De nouvelles permanences de députés LREM taguées à Grenoble et Sallanches

Après celle de Jean-Charles Colas-Roy, c'est au tour des permanences d'Emilie Chalas - dont les locaux ont déjà été "murés" le 14 janvier - et de Xavier Roseren d'être taguées. Les députés LREM sont particulièrement visés par ces dégradations.

Collé sur la vitrine de la permanence de la députée LREM et candidate à la mairie de Grenoble Emilie Chalas, un mur de polystyrène a été érigé dans la nuit du lundi 13 au mardi 14 janvier 2020.
Collé sur la vitrine de la permanence de la députée LREM et candidate à la mairie de Grenoble Emilie Chalas, un mur de polystyrène a été érigé dans la nuit du lundi 13 au mardi 14 janvier 2020. © Dominique Bourget
Ce vendredi 24 janvier, aux alentours de 2h du matin, une personne en train de taguer le local de campagne de la députée LREM de la 3e circonscription de l'Isère, Emilie Chalas, a été interpellée alors qu'elle prenait la fuite par la rue Brocherie, à Grenoble.
 
L'infraction a été repérée via le système de vidéosurveillance. L'auteur des faits avait sur lui une bombe de peinture. Les murs et la vitrine de la permanence étaient cependant déjà marqués d'un "RIFIFI EN MACRONIE[...]" lorsqu'il a été interpellé.

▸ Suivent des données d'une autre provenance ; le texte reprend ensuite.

import Mathlib.NumberTheory.Padics.PadicIntegers
import Mathlib.NumberTheory.Padics.RingHoms
import Mathlib.LinearAlgebra.Matrix.NonsingularInverse
import Mathlib.LinearAlgebra.FreeModule.PID
import Mathlib.LinearAlgebra.Dimension.Finrank
import Mathlib.Data.Nat.ModEq
import Mathlib.Algebra.BigOperators.Field
import HarnessLib

/-!
# Class number one for `GL_n` over `ℚ`: every system of local lattices comes from one global basis

Topic `Literature/Algebra/Module` (lattices over `ℤ` and `ℤ_p`); Mathlib-only.

**Theorem** (`exists_rat_matrix_rowSpan_eq`, coset form `exists_rat_matrix_mem_integral_coset`).
Let `T` be a finite set of primes and, for every prime `p`, let `g_p ∈ M_n(ℚ_p)` be invertible, with
`g_p ∈ GL_n(ℤ_p)` for `p ∉ T`. Then there is `γ ∈ GL_n(ℚ)` with `ℤ_pⁿ γ = ℤ_pⁿ g_p` (row spans over
`ℤ_p`) for every prime `p`; equivalently `γ = U_p g_p` with `U_p ∈ GL_n(ℤ_p)` for all `p`.

This is the statement that `GL_n` has class number one over `ℚ`,
`GL_n(𝔸_{ℚ,f}) = GL_n(ℚ) · ∏_p GL_n(ℤ_p)`, or that a `ℤ`-lattice in `ℚⁿ` is determined by, and
may be prescribed through, its localisations (e.g. Platonov–Rapinchuk, *Algebraic groups and number
theory*, Ch. 8; for `ℚ` it reduces to `ℤ` being a PID). It is the local–global input of
Bhargava–Shankar's computation of the Selmer weights `m(f) = ∏_p m_p(f)` (Prop. 3.6 of the
published version of *Binary quartic forms having bounded invariants…*, Ann. of Math. 181 (2015)):
a collection of local `PGL₂(ℤ_p)`-orbits, integral at all `p` and trivial for almost all `p`, is
realised by one global `PGL₂(ℚ)`-translate which is again integral.

## Proof

Let `L = {v ∈ ℚⁿ : v ∈ ℤ_pⁿ g_p for all p}` (`LocalData.lattice`). With `N = ∏_{p ∈ T} p^K`, `K`
large enough that `p^K g_p^{±1}` are integral for `p ∈ T`: `N ℤⁿ ⊆ L ⊆ N⁻¹ ℤⁿ`
(`N_smul_intCast_mem_lattice`, `exists_int_eq_N_mul`; a rational that is `p`-integral for all `p`
is an integer). Hence `W = N L ⊆ ℤⁿ` is a subgroup containing `N² ℤⁿ`, free of rank `n` by the
structure theorem over the PID `ℤ` (`Submodule.basisOfPid`, `finrank_intLattice`); a basis gives
`γ` with `L = ℤⁿ γ` (`exists_int_vecMul_gamma_eq`), invertible since `A γ = N · 1` for an integral
`A` (`gamma_det_ne_zero`). Finally `ℤ_pⁿ γ = ℤ_pⁿ g_p` (`rowSpan_gammaP_eq`): `⊆` as the rows lie in
`L`; `⊇` since `N ℤ_pⁿ ⊆ ℤ_pⁿ γ` and every `w ∈ ℤ_pⁿ g_p` is, modulo `N ℤ_pⁿ`, the image of some
`v ∈ L` — found by `p`-adic approximation of `N w` by integers divisible by `(N/p^K)²`
(Chinese remainder theorem, `exists_nat_dvd_and_norm_sub_le`).

## References

* V. Platonov, A. Rapinchuk, *Algebraic groups and number theory*, Academic Press 1994, Ch. 8
  (class numbers of algebraic groups; `cl(GL_n/ℚ) = 1`). [folklore]
* M. Bhargava, A. Shankar, Ann. of Math. (2) 181 (2015) 191–242, Prop. 3.6 (use).

## Design

No named facts. Vectors are rows (`Fin n → R`), lattices are `rowSpan p M = span_{ℤ_p}(rows of M)`
inside `ℚ_pⁿ`; the local data are packaged in the structure `LocalData` only to organise the proof.
-/
noncomputable section
import Literature.Analysis.Calculus.PlanarRotation
import Literature.Analysis.Calculus.AngularMomentumFields
import Literature.Analysis.Calculus.SphereIntegralCalculus
import HarnessLib

/-!
# A finite-dimensional spectral shell for the spherical Laplacian

Analysis support file (everything proved; three small definitions with bodies, no named facts)
towards the sharp Poincaré / eigenvalue inequalities on round spheres needed in A. Waldron,
*Long-time existence for Yang–Mills flow*, Invent. math. 217 (2019), Lemma 3.5 and §4
("the first eigenvalue of the Hodge Laplacian on closed 2-forms on `S³` is 4, on functions 3"),
done WITHOUT functional analysis: the spherical Laplacian `T = ½∑ᵢ∑ⱼ ∂_{L_{ij}}²`
(`AngularMomentumFields`) is symmetric on `C²` functions for the sphere measure (integration by
parts along the divergence-free rotation fields, `PlanarRotation`), so for any finite
`L²(S_r)`-orthonormal family of `T`-eigenfunctions `e₁,…,e_M` whose eigenvalue-`0` members are
constant and whose other eigenvalues are `≥ Λ`, the Dirichlet form of every `C²` function `f`
splits off its projection `πf = ∑ₖ ⟨f,eₖ⟩ eₖ`:

* `angDeriv`, `sphLaplacian`, `sphDirichlet` — `∂_{L_{ij}}f`, `T f`, and
  `Q_r(f,g) = ½∑ᵢ∑ⱼ ∮_{S_r} ∂_{L_{ij}}f ∂_{L_{ij}}g`;
* `sphereIntegral_angDeriv_mul_angDeriv` — `∮ ∂_L f ∂_L g = −∮ f ∂_L∂_L g`, whence
  `sphDirichlet_eq_neg_sphereIntegral` — `Q_r(f,g) = −∮ f · T g` (symmetry of `T`);
* `sphDirichlet_ge_of_eigenfamily` — **the shell estimate**
  `Q_r(f,f) ≥ Λ (∮ f² − ∮ (f − πf)² − (∮ f)²/∮ 1)`.
Fed with the restrictions of harmonic polynomials (eigenvalues `k(k+n−2)`) and Stone–Weierstrass
density this yields the sharp Poincaré inequality `Q₁(f,f) ≥ (n−1) ∮(f − f̄)²` on `S^{n−1}`.

References: A. Waldron, Invent. math. 217 (2019), Lemma 3.5 [Waldron2019]; (spherical harmonics)
[folklore].
-/

noncomputable section

open MeasureTheory Set Metric Filter
open scoped Topology RealInnerProductSpace
open Literature.Analysis.FluidPDE

namespace Literature.Analysis.Calculus

section Calculus

variable {E : Type*} [NormedAddCommGroup E] [InnerProductSpace ℝ E]
variable {ι : Type*} [Fintype ι]

/-! ### The objects (pointwise) -/

/-- The derivative along the angular field: `∂_{L_{ij}} f (x) = Df(x)(L_{ij}x)`. [folklore] -/
def angDeriv (b : OrthonormalBasis ι ℝ E) (i j : ι) (f : E → ℝ) (x : E) : ℝ :=
  fderiv ℝ f x (angularField b i j x)

/-- The spherical Laplacian (times `r²` on `S_r`): `T f = ½∑ᵢ∑ⱼ ∂_{L_{ij}}∂_{L_{ij}} f`.
[folklore] -/
def sphLaplacian (b : OrthonormalBasis ι ℝ E) (f : E → ℝ) (x : E) : ℝ :=
  (1 / 2) * ∑ i, ∑ j, angDeriv b i j (angDeriv b i j f) x

/-- Unfolding lemma. [folklore] -/
theorem angDeriv_apply (b : OrthonormalBasis ι ℝ E) (i j : ι) (f : E → ℝ) (x : E) :
    angDeriv b i j f x = fderiv ℝ f x (angularField b i j x) := rfl

/-- `∂_{L_{ij}} f` is `C^m` off the origin if `f` is `C^{n}` there, `m + 1 ≤ n`. [folklore] -/
theorem contDiffOn_angDeriv (b : OrthonormalBasis ι ℝ E) (i j : ι) {f : E → ℝ} {m n : WithTop ℕ∞}
    (hf : ContDiffOn ℝ n f {0}ᶜ) (hmn : m + 1 ≤ n) : ContDiffOn ℝ m (angDeriv b i j f) {0}ᶜ := by
  unfold angDeriv
  have hD : ContDiffOn ℝ m (fderiv ℝ f) {0}ᶜ := hf.fderiv_of_isOpen isOpen_compl_singleton hmn
  have hL : ContDiff ℝ m (angularField b i j) := by
    have h : angularField b i j =
        fun y => ((innerSL ℝ (b i)).smulRight (b j) - (innerSL ℝ (b j)).smulRight (b i)) y :=
      funext fun y => angularField_eq_clm b i j y
    rw [h]; exact ContinuousLinearMap.contDiff _
  exact hD.clm_apply hL.contDiffOn

/-- `∂_{L_{ij}} f` is continuous off the origin for `f ∈ C¹`. [folklore] -/
theorem continuousOn_angDeriv (b : OrthonormalBasis ι ℝ E) (i j : ι) {f : E → ℝ} {n : WithTop ℕ∞}
    (hf : ContDiffOn ℝ n f {0}ᶜ) (hn : 1 ≤ n) : ContinuousOn (angDeriv b i j f) {0}ᶜ :=
  (contDiffOn_angDeriv b i j (m := 0) hf (by simpa using hn)).continuousOn

/-- `T f` is continuous off the origin for `f ∈ C²`. [folklore] -/
theorem continuousOn_sphLaplacian (b : OrthonormalBasis ι ℝ E) {f : E → ℝ}
    (hf : ContDiffOn ℝ 2 f {0}ᶜ) : ContinuousOn (sphLaplacian b f) {0}ᶜ := by
  unfold sphLaplacian
  refine continuousOn_const.mul (continuousOn_finsetSum _ fun i _ =>
    continuousOn_finsetSum _ fun j _ => ?_)
  exact continuousOn_angDeriv b i j (contDiffOn_angDeriv b i j (m := 1) hf (by norm_num)) le_rfl

/-- Product rule for the angular derivative at a point. [folklore] -/
theorem angDeriv_mul (b : OrthonormalBasis ι ℝ E) (i j : ι) {f g : E → ℝ} {x : E}
    (hf : DifferentiableAt ℝ f x) (hg : DifferentiableAt ℝ g x) :
    angDeriv b i j (fun y => f y * g y) x = angDeriv b i j f x * g x + f x * angDeriv b i j g x := by
  have h : HasFDerivAt (fun y => f y * g y) (f x • fderiv ℝ g x + g x • fderiv ℝ f x) x :=
    hf.hasFDerivAt.mul hg.hasFDerivAt
  simp only [angDeriv, h.fderiv, FunLike.coe_add, Pi.add_apply, FunLike.coe_smul, Pi.smul_apply,
    smul_eq_mul]
  ring

/-- Linearity of the angular derivative in the function (finite linear combinations), at a point
where all the functions are differentiable. [folklore] -/
theorem angDeriv_sum_mul (b : OrthonormalBasis ι ℝ E) (i j : ι) {κ : Type*} (s : Finset κ)
    (c : κ → ℝ) {e : κ → E → ℝ} {x : E} (he : ∀ k ∈ s, DifferentiableAt ℝ (e k) x) :
    angDeriv b i j (fun y => ∑ k ∈ s, c k * e k y) x = ∑ k ∈ s, c k * angDeriv b i j (e k) x := by
  simp only [angDeriv]
  have h : (fun y => ∑ k ∈ s, c k * e k y) = ∑ k ∈ s, fun y => c k * e k y := by
    funext y; simp [Finset.sum_apply]
  rw [h, fderiv_sum fun k hk => (he k hk).const_mul (c k)]
  simp only [FunLike.coe_sum, Finset.sum_apply]
  refine Finset.sum_congr rfl fun k hk => ?_
  rw [fderiv_const_mul (he k hk)]
  simp

/-- The angular derivative of a difference. [folklore] -/
theorem angDeriv_sub (b : OrthonormalBasis ι ℝ E) (i j : ι) {f g : E → ℝ} {x : E}
    (hf : DifferentiableAt ℝ f x) (hg : DifferentiableAt ℝ g x) :
    angDeriv b i j (fun y => f y - g y) x = angDeriv b i j f x - angDeriv b i j g x := by
  have h : HasFDerivAt (fun y => f y - g y) (fderiv ℝ f x - fderiv ℝ g x) x :=
    hf.hasFDerivAt.sub hg.hasFDerivAt
  simp only [angDeriv, h.fderiv, FunLike.coe_sub, Pi.sub_apply]

end Calculus

section Sphere

variable {E : Type*} [NormedAddCommGroup E] [InnerProductSpace ℝ E] [FiniteDimensional ℝ E]
  [MeasurableSpace E] [BorelSpace E]
variable {ι : Type*} [Fintype ι]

Des dégradations fréquentes des permanences des élus LREM

Ce n'est pas la première fois que les locaux de campagne de la députée et candidate à la mairie de Grenoble subissent des dégradations. Le 14 janvier dernier, ils avaient déjà été "murés" par des plaques de polystyrène sur lesquelles des menaces avaient été inscrites. Ses soutiens avaient également été chahutés lors d'une manifestation contre la réforme des retraites, le 7 décembre.
 
Dans la nuit de mardi à mercredi 22 janvier, la permanence du député de la 6e circonscription de Haute-Savoie sous l'étiquette LREM, Xavier Roseren, située à Sallanches, a elle aussi été taguée. Des messages hostiles à la politique du gouvernement Philippe ont là encore été inscrits à la peinture. "Non à la retraite par points", pouvait-on y lire. L'élu a déposé plainte.
 
D'autres locaux de députés LREM ont également subi des dégradations, notamment celle de Jean-Charles Colas-Roy, député LREM de la 2e circonscription de l'Isère. Des panneaux faisant référence à la Révolution de 1789 ont été collés sur la façade de son local, à Echirolles, vendredi 10 janvier, juste après qu'il a reçu une délégation de la CGT au sujet de la réforme des retraites.
 
Dans un autre registre, des inscriptions racistes ont été taguées sur la façade du local de campagne d'Amin Ben Ali, militant France Insoumise, à Tullins, en Isère, jeudi 16 janvier. Le candidat aux élections municipales a lui aussi déposé plainte.